Do the data stores do de-duplication internally to make this less expensive storage-wise?

ryanwaggoner · on June 16, 2010

Thanks for the info. Can you elaborate a bit? I guess I'm asking more which is the "right" way to do it most of the time. You can just json all your data into a giant mysql table, but that's usually not the preferred way to use a relational database. So what's the preferred way to use a document store?

michaelfairley · on June 16, 2010

The preferred way is to place a tags array in the post document, and also create an index across this array (allowing efficient lookup by tag). There's actually a specific documentation page for this usage: http://www.mongodb.org/display/DOCS/Full+Text+Search+in+Mong...

ryanwaggoner · on June 16, 2010

Cool...thank you very much!

bl4k · on June 16, 2010

the shortcut to think about it when designing a doc-based schema is as follows: what would be a one-to-one or one-to-many relationship in a traditional RDBMS would be embedded data in the document in a doc based store. What would be a many-to-many relationship would be stored as a separate document and referenced with a foreign key.

spuz · on June 16, 2010

We're very seriously considering moving from MySQL to a document database for our application but when people say "don't use MongoDB if you need transactions" does that not rule out the vast majority of CRUD applications? For example, if a user adds an item to their shopping basket, or tops up their online credit, does that not require a read-update-write process to be executed within a transaction? Is this kind of operation not recommended when using something like MongoDB?

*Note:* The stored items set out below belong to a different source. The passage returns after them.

/-! # LEAD skeleton «kp-shell-barrier» for the crux `SubOnsagerCeiling.ForwardTailCeilingKP`
(stmt-NavierStokesRegularity-27057) — LEAD prover-ns-soc-p2-g3-0 / v3–v4 prover-ns-soc-p2-g4-0 / v5–v6 prover-ns-soc-p2-g5-0 /
v7–v8 prover-ns-soc-p2-g6-0, 2026-08-28 / v9–v13 prover-ns-soc-p2-g11-0, 2026-08-29 / v14–v19 prover-ns-soc-p2-g12-0, 2026-08-29.
MODEL LATTICE ONLY (rung TL-M2Break); no summit is proved by a line; nothing here bears on NS regularity.

Shape = the planner's birth skeleton «fwd-shell-barrier» of the dead-as-typed predecessor 26608
(Cruxes/ForwardTailCeiling/Lines/fwd_shell_barrier.lean) transported VERBATIM to the KP class: the per-table body
`FwdCeilingKPAt R ε₀ α` carries the extra DIAGONAL-FEED clause `∀ a b i, a ≠ b → α a b i (0,0,1) = 0` of the rev-3 crux
(KP networks proper), everything else unchanged (∃ S ⊇ S⁺(α), ∃ θ > 1/2, ∃ C ≥ 0, ∀ ν …, bound on Σ_(k=n..N) Σ_(i∈S) ½X²).
Stubs by scale-ratio regime (split at ε₀ = 1/4); composition by case split. The landed rung
`Theorems.SubOnsagerCeiling.stub_dyadicRatioTwo` (scaled dyadic tables, ε₀ = 1, θ = 51/100, p610572) gives `FwdCeilingKPAt`
on that sub-class with S = univ (`fwdCeilingKPAt_of_ceilingAt`, proved below) — the BC5 witness of weakness of STUB 1;
v2 (LEAD, same day): RUNG 2 `rung_dyadicRange` = the same for EVERY ratio b = 1+ε₀ ∈ [17/10, 2] (θ = 101/200), from the
landed files `Theorems/SubOnsagerCeilingDyadicRange{RegionIneq,Region,Chain}.lean` + `…ForwardTailCeilingKPDyadicRange.lean`;
v3 (LEAD g4, same day): RUNG 3 `rung_dyadicWideRange` = the same for EVERY ratio b ∈ [81/50, 2] (ε₀ ∈ [31/50, 1]): the range
[1.62, 1.72] from a THREE-WINDOW region (one extra linear cut (43/100)Yₙ − (19/20)Y_{n+1} + Y_{n+2} ≤ 27/40; abstract lemma
`Theorems/SubOnsagerCeilingDyadicMidRangeRegion.lean`, Bernstein-certified inequalities `…MidRangeIneq*`, `…Holds*`, chain
`…MidRangeChain.lean`, wrapper `…ForwardTailCeilingKPDyadicMidRange.lean`), glued with RUNG 2; v4 (LEAD g4): RUNG 4 `rung_dyadicLowRange` = the same for EVERY b ∈ [25/16, 2] (ε₀ ∈ [9/16, 1]) — a SECOND
one-cut template (θ₀ .597, m₁ .707, m₂ −.107, c₁ 1.02, cut .429x − .957y + z ≤ .675) certified on [25/16, 81/50] by the same
abstract lemma and the LEAD's parametrized generator (files `…DyadicLowRange*`). No two-window BMR-type region exists below
b ≈ 1.58 and the one-cut family runs out near p ≈ 1.55 (LEAD census); each further interval needs more windows/cuts.
v5 (LEAD g5, same day): RUNG 5 `rung_sideBranchClass` = the first rung OFF the one-mode chain class: the SIDE-BRANCH CLASS
(chain c₀ on 0 + in-shell pump 0→1 weight P + exit feed 1→2 weight f into a DEAD-END pocket — the 25507 witness
architecture) at every b ∈ [1.9, 2] with weights in the certified range (13P² < f²κ⁴, 5Pκb^{5/2} ≤ c₀b^{2θ},
Pb^{5/2} ≤ 2c₀b^{2θ}), from the landed JOINT REGION «chain barrier under slaved damping + pair slaving of the side
source» (`Theorems/SubOnsagerCeilingKPSideBranchClass{Dynamics,Steps,Envelopes,Ceiling}.lean`,
`…KPPairSlaving*.lean`, `…DyadicDamped*.lean`); wired as a case of `ForwardTailCeilingKP_of`.
v6 (LEAD g5, tenure g2 disposition 17:56:35Z (A)–(D)): STRUCTURAL RE-CUT OF THE STUBS. The v1–v5 stubs «FwdCeilingKPAt
for every table, split at ε₀ = 1/4» were not work units. v6 states what the landed machinery reduces the crux to:
by LEAD SE's graded assembly `fwdCeilingKP_of_gradedEnvelope` (p651249/…Graded: multi-step pair slaving of all secondary
sources, S = S⁺(α)), the crux for a table follows from a GRADING `lev : Fin 4 → ℕ` of its modes with the structural
clauses `GradedStruct α lev` (every non-primary source is fed / partnered / target-drained only by admissible modes of
lower level) together with a ν-UNIFORM θ-BARRIER OF THE LEVEL-0 («primary») MODES. So the registered stubs are now
`stub_primaryGradedLargeRatio` (1/4 < ε₀ ≤ 1) and `stub_primaryGradedSmallRatio` (ε₀ ≤ 1/4): «every KP network
proper of E₂(R) admits a grading whose primary modes obey a ν-uniform θ-shell barrier, 1/2 < θ ≤ 1» (`PrimaryGradedAt`).
This is where ALL the remaining difficulty lives: the primaries contain the Katz–Pavlović chain at every b
(λ-uniform BMR/CZ — ≥ open in print, KEY-NS #124 (B): a price, not a strike) AND carry the slaved in-shell drains of
their secondaries (the joint-region problem RUNG 5 solves for small drains at b ∈ [1.9,2]) AND, for tables with
re-entry / in-shell pump cycles among non-sources, must absorb those modes at level 0. S-sec (secondary sources)
is DONE and cited by name in the composition; S-sink is identity-level (inside `kpProper_quadTerm_source_le`).
Rungs 1–5 stay wired as proved corners.
v7 (LEAD g6, 2026-08-28): three more PROVED CORNERS wired, no stub change — LEAD SE's (ns-senv-p1) architecture rungs for the
sister crux 27130, which are `CeilingAt` statements and therefore transfer verbatim through `fwdCeilingKPAt_of_ceilingAt`:
RUNG 6 `rung_kpPerm` (uniform KP PERMUTATION networks `kpPermTable σ c`, `c` constant on `σ`-orbits, every `ε₀ ∈ [9/16, 1]`;
`Theorems.kpPermLowWide_ceilingAt`, p640129 + its low-range extension), RUNG 7 `rung_kpFan` (uniform KP FAN networks
`kpFanTable w`, every `w`, every `ε₀ ∈ [9/16, 1]`; `Theorems.kpFanWide_ceilingAt`), RUNG 8 `rung_kpTwoCycle` (the uniform
2-cycle = re-entry pair `kpTwoCycleTable c c`, every `ε₀ ∈ [31/50, 1]`; `Theorems.kpTwoCycleWide_ceilingAt`). The proved
class of the composition is now {scaled dyadic, uniform permutation, uniform fan} × [9/16, 1] ∪ {uniform 2-cycle} × [31/50, 1]
∪ {side-branch class} × [9/10, 1]; everything else is the two stubs. LEAD g6 census v9 (Lines/kp_shell_barrier.md §G) records
the METHOD LIMITS measured this generation: the maximal K-coupled TWO-window region dies at p* ≈ 1.50 (b* ≈ 1.51), tolerates
adversarial damping slack ≈ 0.2–0.3 at b ∈ [1.9, 2] and rate alternation down to L ≈ 2.0 at b = 2 — so every further
rung below b ≈ 1.5, the witness α_SB itself, and asymmetric re-entry need ≥ 3-window regions (or a new idea).
v8 (LEAD g6): RUNG 9 `rung_sideBranchClassTen` — the side-branch class with HALF the pump (`13P² < f²κ⁴`,
`10Pκb^{5/2} ≤ c₀b^{2θ}`, `Pb^{5/2} ≤ c₀b^{2θ}`; e.g. `c₀ = f = κ = 1`, `P ≤ 1/40`) at EVERY `b ∈ [89/50, 2]` (tenure successor
item (1) of 18:01:53Z): the damped two-window template re-certified at threshold `p ≥ 7/4` with slack `1/10`
(`Theorems/SubOnsagerCeilingDyadicDampedTen{RegionIneq,RegionForced,ChainForced}.lean`,
`…KPSideBranchClassTen{Steps,Envelopes,Ceiling,Witness}.lean`, all `--supports 27057 --as helper`). Stubs UNCHANGED.
SIZE (LEAD census, honest): restricted to α = c·dyadicTable both stubs contain the λ-UNIFORM Barbato–Morandin–Romito /
Cheskidov–Zaya regularising region for the Katz–Pavlović chain (in print at ONE ratio only: arXiv:1007.3401, 1310.7612;
asked for in arXiv:1506.07480 p.3) ⇒ each stub is ≥ an open-in-print problem (XL); no S/M/L structural stub exists today.
v9 (LEAD g11, 2026-08-29): RUNG 10 `rung_dyadicGapRange` — the one-mode chain at EVERY `b ∈ [3/2, 2]` (`ε₀ ∈ [1/2, 1]`): the gap
`[3/2, 25/16]` below RUNG 4 closed by the FIRST rung of the Ω-coupled four-window general-face format (ten-face family «d45»:
caps, cubic floors, two corner caps, bulk + carved quadric floors; `Theorems/SubOnsagerCeilingGap{Faces,Kernel,Bridge,Cert*,Slice*,Chain}.lean`,
kernel certificates by fixed-point AFFINE arithmetic `Theorems/SubOnsagerCeilingVirtualFloorKernelFaceAffine.lean`, ≈ 6 900 kd-leaves
on three b-slices); and (v10) RUNGS 6–8 transported to the same range through LEAD SE's strand transfers
(`Theorems/SubOnsagerCeilingGapArchitectures.lean`: uniform KP permutation / fan networks and the uniform 2-cycle at every
`ε₀ ∈ [1/2, 1]`); and (v11) RUNG 10b: the chain corner extended to `ε₀ ∈ [49/100, 1]` by the PARAMETRIC ROUTE
(`Theorems/SubOnsagerCeilingGapFamily{,Kernel}.lean`: a design is a `Params` datum; worked instance = slice `[149/100, 3/2]` of
design «d45», `Theorems/SubOnsagerCeilingGapChain2.lean`). Stubs UNCHANGED; the chain corner of the composition starts at
`ε₀ = 49/100`, and so do the permutation / fan / 2-cycle corners (`Theorems/SubOnsagerCeilingGapArchitectures2.lean`); (v12) RUNG 11:
the chain corner at `ε₀ = 47/100` by the first FITTED design «d147θ» (`Theorems/SubOnsagerCeilingGapChain3.lean`; the design fitter
`fit2.py` is in the instruments file, part 2); (v13) RUNG 12: a second fitted design «d145θ» — the chain corner
at `ε₀ = 9/20` (`Theorems/SubOnsagerCeilingGapChain4.lean`); (v14, LEAD g12) the permutation / fan / 2-cycle corners also at `9/20`
(`Theorems/SubOnsagerCeilingGapArchitectures3.lean`, landed p722126): every architecture corner of the composition now starts at b = 29/20;
(v15, LEAD g12) RUNG 13: the chain corner at `ε₀ = 11/25` (`Theorems/SubOnsagerCeilingGapChain5.lean`: slice `[36/25, 29/20]` by the design
«d144θ» — found by the bound-based fitter once the cubic-floor coefficient `κ` is freed; LEAD census v15 §M locates the END of the d45
face topology at `b ≈ 1.43` (caps-versus-cubic-floor squeeze) and lands the topology-as-a-datum files `Theorems/SubOnsagerCeilingGapSpec{,Kernel}.lean`
for the successor topologies); (v16, LEAD g12) RUNG 14: the chain corner at `ε₀ = 21/50` (`Theorems/SubOnsagerCeilingGapChain6.lean`: slices
`[71/50, 143/100]`, `[143/100, 36/25]` by the designs «dI», «dH» of the NEW 13-face topology «d45 + three ratio caps
x_{k+1} ≤ δ + γ x_k» written as spec lists `Fin 13 → GapSpec.Spec` — the first rungs BELOW the d45 topology's end, landed with zero new Lean
per design through the topology-as-a-datum route); (v17) RUNG 15: the chain corner at `ε₀ = 2/5` (`Theorems/SubOnsagerCeilingGapChain7.lean`:
slices `[7/5, 141/100]`, `[141/100, 71/50]` by the designs «dK», «dJ» — κ and the ratio-cap coefficients re-fitted per slice by the LP); (v18) RUNG 16: the chain corner at `ε₀ = 19/50` (`Theorems/SubOnsagerCeilingGapChain8.lean`:
slices `[69/50, 139/100]`, `[139/100, 7/5]` by «dM», «dL» — per-pair κ: the bottom-pair cubic floor gets its own κ₀); (v19) RUNG 17: the chain corner at `ε₀ = 37/100` (`Theorems/SubOnsagerCeilingGapChain9.lean`: slice
`[137/100, 69/50]` by «dN»). -/

open Summit.NavierStokesRegularity.NavierStokesRegularity.Theses.SubOnsagerCeiling
open Summit.NavierStokesRegularity.NavierStokesRegularity.Theorems.SubOnsagerCeiling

michaelfairley · on June 16, 2010

MongoDB does support a number of atomic read-update-write operations, but not full scale transactions: http://www.mongodb.org/display/DOCS/Atomic+Operations

rythie · on June 16, 2010

I don't think those need to be transactions they can be done with atomic operations

- Adding to a shopping basket is adding a row to a table which is atomic (same for deletions)

- topping up a online credit is "UPDATE credit_balance SET credit=new_value WHERE credit=expected_old_value AND user_id=this_user", which is atomic and then check the number of affected rows is 1.

houseabsolute · on June 16, 2010

Yeah, you don't need ACID . . . provided there are no relationships between any of your records. Provided that false in other words.

petewarden · on June 16, 2010

Or provided that your application can cope with minor inconsistencies. When I'm writing Twitter mining tools, I don't want to pay for financial-transaction-level reliability, either in terms of performance, cost or complexity.

michaelfairley · on June 16, 2010

Or you can denormalize the relationships and commit a single document atomically.

Document-based DBs are not RDBMSs, and consequently you can't (or rather, shouldn't) just apply your traditional database design methodology to it.